Plus fondamentalement, on en revient au débat de fond sur l'immigration. Pourquoi laisse-t-on entrer sur ce territoire, avec tous les « privilèges » dont peuvent se prévaloir les citoyens (en particulier des services publics gratuits), des étrangers dont les valeurs et les coutumes sont si différentes de celles de la majorité? Les libertariens sont évidemment en faveur de la liberté de circuler et ne proposent pas l'adoption d'une politique d'immigration plus restrictive. Sauf que dans une société libertarienne, où l'État ne contrôlerait plus l'entrée et les sorties sur un territoire national, il y aurait d'autres formes de contrôle reflétant non pas des critères politiques et bureaucratiques, mais la volonté de la population s'exprimant dans un marché libre.

L'une de ces formes de contrôle serait le droit de décider quoi faire avec sa personne et sa propriété et donc de pratiquer une discrimination envers certaines personnes. Ce droit fondamental – qu'on nous a enlevé dans de nombreuses situations – enverrait un message clair à ceux qui ne sont pas les bienvenus ici. On ne devrait pas pouvoir expulser une femme portant une burqa, ni la forcer à l'enlever. Sauf que si personne ne souhaite transiger avec elle – ni lui acheter ou lui vendre quelque chose, ni la soigner, ni éduquer ses enfants (la santé et l'éducation sont devenus des services privés), ni lui louer un appartement, ni l'embaucher – eh bien, cette femme aura le choix de s'habiller comme une personne civilisée ou bien de retourner vivre dans sa société d'origine.

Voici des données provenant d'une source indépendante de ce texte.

/-- **PROVED.** On every edge based at height `≤ b` the rim-top twist IS the gauge transformation by `layerGauge b k`. -/
theorem gaugeTransformZd_layerGauge_apply {b : ℕ} (k : Site 4 → G) (U : LGConfig 4 G) {e : ZdEdge 4}
    (he : e.1 0 ≤ (b : ℤ)) : gaugeTransformZd (layerGauge b k) U e = topTwist b k U e := by
  have h1 : layerGauge b k e.1 = 1 := by
    unfold layerGauge; rw [if_neg]; omega
  unfold gaugeTransformZd topTwist
  rw [h1, one_mul]
  have h0 := add_single_apply_zero e.1 e.2
  by_cases hi : e.2 = 0
  · by_cases hb : e.1 0 = (b : ℤ)
    · have hmem : ((e.1 + Pi.single e.2 (1 : ℤ) : Site 4)) 0 = (b : ℤ) + 1 := by rw [h0, if_pos hi, hb]
      rw [if_pos ⟨hi, hb⟩]
      unfold layerGauge; rw [if_pos hmem, hi]
    · have hnm : ((e.1 + Pi.single e.2 (1 : ℤ) : Site 4)) 0 ≠ (b : ℤ) + 1 := by rw [h0, if_pos hi]; omega
      rw [if_neg (fun h => hb h.2)]
      unfold layerGauge; rw [if_neg hnm, inv_one, mul_one]
  · have hnm : ((e.1 + Pi.single e.2 (1 : ℤ) : Site 4)) 0 ≠ (b : ℤ) + 1 := by rw [h0, if_neg hi]; omega
    rw [if_neg (fun h => hi h.1)]
    unfold layerGauge; rw [if_neg hnm, inv_one, mul_one]

/-- **PROVED.** Off the link layer `b` the twist changes nothing. -/
theorem topTwist_apply_of_ne {b : ℕ} (k : Site 4 → G) (U : LGConfig 4 G) {e : ZdEdge 4}
    (he : e.1 0 ≠ (b : ℤ)) : topTwist b k U e = U e := by
  unfold topTwist; rw [if_neg (fun h => he h.2)]

/-- Heights of the edges of a cell of the standard frame. -/
theorem base_height_of_mem_cellEdges {b : ℕ} {c : Fin 4 → ℤ} {e : ZdEdge 4}
    (he : e ∈ cellEdges (stdFrame b) c) :
    (b : ℤ) * c 0 + 1 ≤ e.1 0 ∧ e.1 0 < (b : ℤ) * (c 0 + 1) + 1 := by
  have h := Fintype.mem_piFinset.1 (Finset.mem_product.1 he).1 0
  have h' := Finset.mem_Ico.1 h
  simp only [stdFrame, if_true] at h'
  exact h'

/-- **PROVED.** On every cell of the ROW LAYER (`c 0 = 0`: edges based at heights `1 … b`) the twist is the layer
gauge transformation — the typicality of the frozen RIM cells transfers by gauge invariance. -/
theorem topTwist_eq_gauge_on_rowLayer {b : ℕ} (k : Site 4 → G) (U : LGConfig 4 G) {c : Fin 4 → ℤ}
    (hc : c 0 = 0) : ∀ e ∈ cellEdges (stdFrame b) c,
      topTwist b k U e = gaugeTransformZd (layerGauge b k) U e := by
  intro e he
  have h := base_height_of_mem_cellEdges he
  rw [hc] at h
  exact (gaugeTransformZd_layerGauge_apply k U (by linarith [h.2])).symm

/-- **PROVED.** On every cell OFF the row layer (`c 0 ≠ 0`) the twist is the identity (`1 ≤ b`). -/
theorem topTwist_eq_self_off_rowLayer {b : ℕ} (hb : 1 ≤ b) (k : Site 4 → G) (U : LGConfig 4 G)
    {c : Fin 4 → ℤ} (hc : c 0 ≠ 0) : ∀ e ∈ cellEdges (stdFrame b) c, topTwist b k U e = U e := by
  intro e he
  have h := base_height_of_mem_cellEdges he
  refine topTwist_apply_of_ne k U fun heq => ?_
  have hb' : (1 : ℤ) ≤ b := by exact_mod_cast hb
  rcases lt_or_gt_of_ne hc with hlt | hgt
  · have : (b : ℤ) * (c 0 + 1) ≤ 0 := by nlinarith
    omega
  · have : (b : ℤ) ≤ (b : ℤ) * c 0 := by nlinarith
    omega

/-- **PROVED (the admissibility of the pair).** The (i_T) agreement hypothesis at `Y = rowCells n`: on the window cells
off the row, `ζ` and `topTwist b k ζ` agree edge by edge (the plates are NOT conjugated). -/
theorem topTwist_agree_off_row {b n : ℕ} (hb : 1 ≤ b) (k : Site 4 → G) (ζ : LGConfig 4 G) :
    ∀ c ∈ windowCellsPlus n, c ∉ rowCells n → c ∈ windowCells n →
      ∀ e ∈ cellEdges (stdFrame b) c, ζ e = topTwist b k ζ e := by
  intro c _ hcr hcw e he
  have hc0 : c 0 ≠ 0 := fun h => hcr (Finset.mem_filter.2 ⟨hcw, h⟩)
  exact (topTwist_eq_self_off_rowLayer hb k ζ hc0 e he).symm

/-- **PROVED (sanity anchor).** For a CONSTANT CENTRAL `g₀` the rim-top twist is the tree's layer twist at layer `b`
by `g₀⁻¹` — the present chain then IS the landed central chain (cruxidea-8) read at the top layer. -/
theorem topTwist_const_eq_layerTwist {g₀ : G} (hg : g₀ ∈ Subgroup.center G) (b : ℕ) :
    topTwist b (fun _ => g₀) = layerTwist (b : ℤ) g₀⁻¹ := by
  funext U e
  unfold topTwist layerTwist
  by_cases h : e.2 = 0 ∧ e.1 0 = (b : ℤ)
  · rw [if_pos h, if_pos h]
    have hg' : g₀⁻¹ ∈ Subgroup.center G := Subgroup.inv_mem _ hg
    show U e * g₀⁻¹ = g₀⁻¹ * U e
    exact Subgroup.mem_center_iff.1 hg' (U e)
  · rw [if_neg h, if_neg h]

end Geometry

/-! ## §2 Clause (i_T) at the row ⇒ the two-kernel bound for the admissible pair (PROVED) -/

section TwoKernel

variable {G : Type} [Group G] [TopologicalSpace G] [IsTopologicalGroup G] [CompactSpace G]
  [SecondCountableTopology G] [MeasurableSpace G] [BorelSpace G]
  {N : ℕ} (ρ : G →* Matrix (Fin N) (Fin N) ℂ)

/-- **PROVED (S).** If `Typ` satisfies clause (i_T) at the standard frame, the datum `ζ` is typical TOGETHER WITH its
rim-top twist on the cells of window+shell off the row, and `u` is a cell-0 cylinder with `|u| ≤ 1`, then the row
kernels at `ζ` and at `topTwist b k ζ` give `u` means within `2ε` (single test `f = (1+u)/2`; NO charge identity is
used — the twisted kernel is NOT a gauge image of the untwisted one). -/
theorem abs_integral_sub_le_of_clauseI (hρ : Continuous ρ) {β : ℝ} {b n : ℕ} (hb : 1 ≤ b) {ε : ℝ}
    {Typ : (Fin 4 → ℤ) → Set (LGConfig 4 G)} (hI : ClauseI ρ β (stdFrame b) n ε Typ)
    (k : Site 4 → G) {u : LGConfig 4 G → ℝ} (hum : Measurable u) (hub : ∀ U, |u U| ≤ 1)
    (hucyl : IsCylinder u (cellEdges (stdFrame b) 0)) (ζ : LGConfig 4 G)
    (hζ : ∀ c' ∈ windowCellsPlus n, c' ∉ rowCells n → ζ ∈ Typ c' ∧ topTwist b k ζ ∈ Typ c') :
    |(∫ U, u U ∂(ymSpecification ρ β (rowRegion b n) ζ)) -
        ∫ U, u U ∂(ymSpecification ρ β (rowRegion b n) (topTwist b k ζ))| ≤ 2 * ε := by
  classical
  set μ := ymSpecification ρ β (rowRegion b n) ζ with hμ
  set μ' := ymSpecification ρ β (rowRegion b n) (topTwist b k ζ) with hμ'
  haveI : IsProbabilityMeasure μ := isProbabilityMeasure_ymSpecification ρ hρ β _ ζ
  haveI : IsProbabilityMeasure μ' := isProbabilityMeasure_ymSpecification ρ hρ β _ _
  have hcyl : IsCylinder (fun U => (1 + u U) / 2) (cellEdges (stdFrame b) 0) := by
    intro x y hxy
    show (1 + u x) / 2 = (1 + u y) / 2
    rw [hucyl hxy]
  have h01 : ∀ U, 0 ≤ (1 + u U) / 2 ∧ (1 + u U) / 2 ≤ 1 := fun U => by
    have := abs_le.1 (hub U)
    constructor <;> linarith [this.1, this.2]
  have h : |(∫ U, (1 + u U) / 2 ∂μ) - ∫ U, (1 + u U) / 2 ∂μ'| ≤ ε :=
    hI (rowCells n) (rowCells_subset n) (zero_mem_rowCells n) ζ (topTwist b k ζ) hζ
      (topTwist_agree_off_row hb k ζ) _ hcyl ((measurable_const.add hum).div_const 2) h01
  have hi : ∀ ν : Measure (LGConfig 4 G), IsProbabilityMeasure ν → Integrable u ν := fun ν _ =>
    (integrable_const (1 : ℝ)).mono' hum.aestronglyMeasurable
      (ae_of_all _ fun U => by simpa [Real.norm_eq_abs] using hub U)
  have hshift : ∀ ν : Measure (LGConfig 4 G), IsProbabilityMeasure ν →
      ∫ U, (1 + u U) / 2 ∂ν = (1 + ∫ U, u U ∂ν) / 2 := by
    intro ν hν
    have h1 : ∫ U, (1 + u U) ∂ν = 1 + ∫ U, u U ∂ν := by
      rw [integral_add (integrable_const _) (hi ν hν)]
      simp
    simp_rw [div_eq_mul_inv]
    rw [integral_mul_const, h1]
  rw [hshift μ inferInstance, hshift μ' inferInstance] at h
  have : (1 + ∫ U, u U ∂μ) / 2 - (1 + ∫ U, u U ∂μ') / 2 = ((∫ U, u U ∂μ) - ∫ U, u U ∂μ') / 2 := by ring
  rw [this, abs_div, abs_two] at h
  linarith

end TwoKernel

/-! ## §3 The twisted staple (PROVED): `staple (topTwist b k ζ) = (A · k_m · A⁻¹) · staple ζ` -/

section Staple

variable {G : Type} [Group G]

/-- The TOP RUN of the staple: `A(ζ) = ζ(top₀) ⋯ ζ(top_{m-1})` at height `b + 1` (frozen upper-plate links). -/
def topRun (b m : ℕ) (ζ : LGConfig 4 G) : G :=
  ((List.range m).map fun s : ℕ => ζ (site2 ((b : ℤ) + 1) s, 1)).prod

On verra également si un simple hijab – qui, personnellement, ne me cause pas plus de problème qu'un chapeau dans la majorité des situations – provoque les mêmes réactions et comment les gens et les institutions s'y adaptent ou non. Ceux qui le veulent le feront, les autres ne seront pas forcés de le faire. Les femmes portant des hijabs décideront alors si elles peuvent vivre d'une façon qui leur convient compte tenu des restrictions auxquelles elles doivent se conformer dans leurs rapports avec les autres membres de la société.

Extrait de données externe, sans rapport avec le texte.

/-- **THE CONTINUED WEIGHT ON THE STRIP**: for `|τ| ≤ ½`, `|−2πi·(Θ₀₀(a + iτ) + Θ₀₁z̄ + Θ₁₀z + Θ₁₁b)| ≤ 20π·(Σ_jk |Θ_jk|)·|det(diag(1−τ,1) + i·hermTwo(a,z,b))|`
(entries are dominated by the determinant, ★ `norm_entry_le_mul_norm_det_hermTwo`; `det(diag(1−τ,1)) ≥ ½`). [folklore] -/
theorem norm_linWeight_le (Θ : Matrix (Fin 2) (Fin 2) ℂ) {τ : ℝ} (hτ : |τ| ≤ 1 / 2) (a b : ℝ) (z : ℂ) :
    ‖-(2 * Real.pi * I) * (Θ 0 0 * ((a : ℂ) + (τ : ℂ) * I) + Θ 0 1 * conj z + Θ 1 0 * z + Θ 1 1 * (b : ℂ))‖ ≤
      20 * Real.pi * (‖Θ 0 0‖ + ‖Θ 0 1‖ + ‖Θ 1 0‖ + ‖Θ 1 1‖) * ‖(hermTwo (1 - τ, 0, 1) + I • hermTwo (a, z, b)).det‖ := by
  have hτ1 : 1 / 2 ≤ 1 - τ := by linarith [(abs_le.mp hτ).2]
  have hτ2 : 1 - τ ≤ 3 / 2 := by linarith [(abs_le.mp hτ).1]
  set D : ℝ := ‖(hermTwo (1 - τ, 0, 1) + I • hermTwo (a, z, b)).det‖ with hD
  -- the determinant dominates `1` and the entries
  have hd : 0 < (1 - τ, (0 : ℂ), (1 : ℝ)).1 ∧ normSq (1 - τ, (0 : ℂ), (1 : ℝ)).2.1 < (1 - τ, (0 : ℂ), (1 : ℝ)).1 * (1 - τ, (0 : ℂ), (1 : ℝ)).2.2 := by
    refine ⟨by simp only; linarith, ?_⟩
    simp only [map_zero, mul_one]
    linarith
  have hDhalf : 1 / 2 ≤ D := by
    have := mul_le_norm_det_diag (p := 1 - τ) (q := 1) (by linarith) one_pos (a, z, b)
    rw [hD]; linarith
  have hsubnorm : ‖(hermTwo (1 - τ, 0, 1) - I • hermTwo (a, z, b)).det‖ = D := norm_det_diag_sub_eq (by linarith) one_pos _
  have hK : (1 - τ + 1) / ((1 - τ) * 1 - normSq (0 : ℂ)) ≤ 3 := by
    rw [map_zero, sub_zero, mul_one, div_le_iff₀ (by linarith)]
    linarith
  have hent : ∀ i j : Fin 2, ‖(hermTwo (1 - τ, 0, 1) - I • hermTwo (a, z, b)) i j‖ ≤ 3 * D := by
    intro i j
    have h := norm_entry_le_mul_norm_det_hermTwo (1 - τ, (0 : ℂ), (1 : ℝ)) hd (a, z, b) i j
    rw [hsubnorm] at h
    exact h.trans (mul_le_mul_of_nonneg_right hK (by linarith))
  -- the three chart coordinates against `D`
  have ha : ‖(a : ℂ)‖ ≤ 3 * D + 3 / 2 := by
    have h00 := hent 0 0
    simp only [Matrix.sub_apply, Matrix.smul_apply, smul_eq_mul, hermTwo_apply_zero_zero] at h00
    -- entry `(0,0) = (1 − τ) − i a`
    have key : ‖(a : ℂ)‖ ≤ ‖(((1 - τ : ℝ) : ℂ))‖ + ‖(((1 - τ : ℝ) : ℂ)) - I * (a : ℂ)‖ := by
      calc ‖(a : ℂ)‖ = ‖I * (a : ℂ)‖ := by rw [norm_mul, Complex.norm_I, one_mul]
        _ = ‖(((1 - τ : ℝ) : ℂ)) - ((((1 - τ : ℝ) : ℂ)) - I * (a : ℂ))‖ := by congr 1; ring
        _ ≤ ‖(((1 - τ : ℝ) : ℂ))‖ + ‖(((1 - τ : ℝ) : ℂ)) - I * (a : ℂ)‖ := norm_sub_le _ _
    have hn : ‖(((1 - τ : ℝ) : ℂ))‖ ≤ 3 / 2 := by
      rw [Complex.norm_real, Real.norm_eq_abs, abs_of_pos (by linarith)]; exact hτ2
    push_cast at key h00 hn ⊢
    linarith
  have hz : ‖z‖ ≤ 3 * D := by
    have h01 := hent 0 1
    simp only [Matrix.sub_apply, Matrix.smul_apply, smul_eq_mul, hermTwo_apply_zero_one] at h01
    simpa [norm_mul, Complex.norm_I] using h01
  have hb : ‖(b : ℂ)‖ ≤ 3 * D + 1 := by
    have h11 := hent 1 1
    simp only [Matrix.sub_apply, Matrix.smul_apply, smul_eq_mul, hermTwo_apply_one_one] at h11
    have key : ‖(b : ℂ)‖ ≤ ‖(1 : ℂ)‖ + ‖(1 : ℂ) - I * (b : ℂ)‖ := by
      calc ‖(b : ℂ)‖ = ‖I * (b : ℂ)‖ := by rw [norm_mul, Complex.norm_I, one_mul]
        _ = ‖(1 : ℂ) - ((1 : ℂ) - I * (b : ℂ))‖ := by congr 1; ring
        _ ≤ ‖(1 : ℂ)‖ + ‖(1 : ℂ) - I * (b : ℂ)‖ := norm_sub_le _ _
    rw [norm_one] at key
    push_cast at key h11 ⊢
    linarith
  -- assemble
  have hS0 : 0 ≤ ‖Θ 0 0‖ + ‖Θ 0 1‖ + ‖Θ 1 0‖ + ‖Θ 1 1‖ := by positivity
  have hlin : ‖Θ 0 0 * ((a : ℂ) + (τ : ℂ) * I) + Θ 0 1 * conj z + Θ 1 0 * z + Θ 1 1 * (b : ℂ)‖ ≤
      (‖Θ 0 0‖ + ‖Θ 0 1‖ + ‖Θ 1 0‖ + ‖Θ 1 1‖) * (10 * D) := by
    have hζ : ‖(a : ℂ) + (τ : ℂ) * I‖ ≤ 10 * D := by
      calc ‖(a : ℂ) + (τ : ℂ) * I‖ ≤ ‖(a : ℂ)‖ + ‖(τ : ℂ) * I‖ := norm_add_le _ _
        _ = ‖(a : ℂ)‖ + |τ| := by rw [norm_mul, Complex.norm_I, mul_one, Complex.norm_real τ, Real.norm_eq_abs]
        _ ≤ 10 * D := by linarith
    have hz' : ‖conj z‖ ≤ 10 * D := by rw [Complex.norm_conj]; linarith
    have hz'' : ‖z‖ ≤ 10 * D := by linarith
    have hb' : ‖(b : ℂ)‖ ≤ 10 * D := by linarith
    have e4 : ∀ u v w x : ℂ, ‖u + v + w + x‖ ≤ ‖u‖ + ‖v‖ + ‖w‖ + ‖x‖ := fun u v w x => by
      calc ‖u + v + w + x‖ ≤ ‖u + v + w‖ + ‖x‖ := norm_add_le _ _
        _ ≤ ‖u + v‖ + ‖w‖ + ‖x‖ := by gcongr; exact norm_add_le _ _
        _ ≤ ‖u‖ + ‖v‖ + ‖w‖ + ‖x‖ := by gcongr; exact norm_add_le _ _
    calc ‖Θ 0 0 * ((a : ℂ) + (τ : ℂ) * I) + Θ 0 1 * conj z + Θ 1 0 * z + Θ 1 1 * (b : ℂ)‖
        ≤ ‖Θ 0 0 * ((a : ℂ) + (τ : ℂ) * I)‖ + ‖Θ 0 1 * conj z‖ + ‖Θ 1 0 * z‖ + ‖Θ 1 1 * (b : ℂ)‖ := e4 _ _ _ _
      _ = ‖Θ 0 0‖ * ‖(a : ℂ) + (τ : ℂ) * I‖ + ‖Θ 0 1‖ * ‖conj z‖ + ‖Θ 1 0‖ * ‖z‖ + ‖Θ 1 1‖ * ‖(b : ℂ)‖ := by
          simp only [norm_mul]
      _ ≤ ‖Θ 0 0‖ * (10 * D) + ‖Θ 0 1‖ * (10 * D) + ‖Θ 1 0‖ * (10 * D) + ‖Θ 1 1‖ * (10 * D) := by
          gcongr
      _ = (‖Θ 0 0‖ + ‖Θ 0 1‖ + ‖Θ 1 0‖ + ‖Θ 1 1‖) * (10 * D) := by ring
  have h2π : ‖-(2 * Real.pi * I : ℂ)‖ = 2 * Real.pi := by
    rw [norm_neg, norm_mul, norm_mul, Complex.norm_I, mul_one, Complex.norm_real, RCLike.norm_ofNat, Real.norm_eq_abs,
      abs_of_pos Real.pi_pos]
  rw [norm_mul, h2π]
  calc 2 * Real.pi * ‖Θ 0 0 * ((a : ℂ) + (τ : ℂ) * I) + Θ 0 1 * conj z + Θ 1 0 * z + Θ 1 1 * (b : ℂ)‖
      ≤ 2 * Real.pi * ((‖Θ 0 0‖ + ‖Θ 0 1‖ + ‖Θ 1 0‖ + ‖Θ 1 1‖) * (10 * D)) := mul_le_mul_of_nonneg_left hlin (by positivity)
    _ = 20 * Real.pi * (‖Θ 0 0‖ + ‖Θ 0 1‖ + ‖Θ 1 0‖ + ‖Θ 1 1‖) * D := by ring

Cela obligerait toutes les personnes concernées (et il n'y en a pas tant que ça) à s'adapter et à évaluer chaque situation au lieu de s'en remettre à des règles édictées par l'État. Mais la liberté, c'est justement de laisser chacun faire ses propres choix dans le respect des droits fondamentaux des autres, même si le portrait collectif que ça donne est plus embrouillé, au lieu d'imposer à tous les règles de la majorité – ou de la minorité qui crie le plus fort. Comme ce n'est pas demain la veille que ces principes libertariens seront appliqués, on peut prévoir que bien d'autres reportages nous annonceront que la question des accommodements raisonnables n'est toujours pas réglée au cours des années à venir...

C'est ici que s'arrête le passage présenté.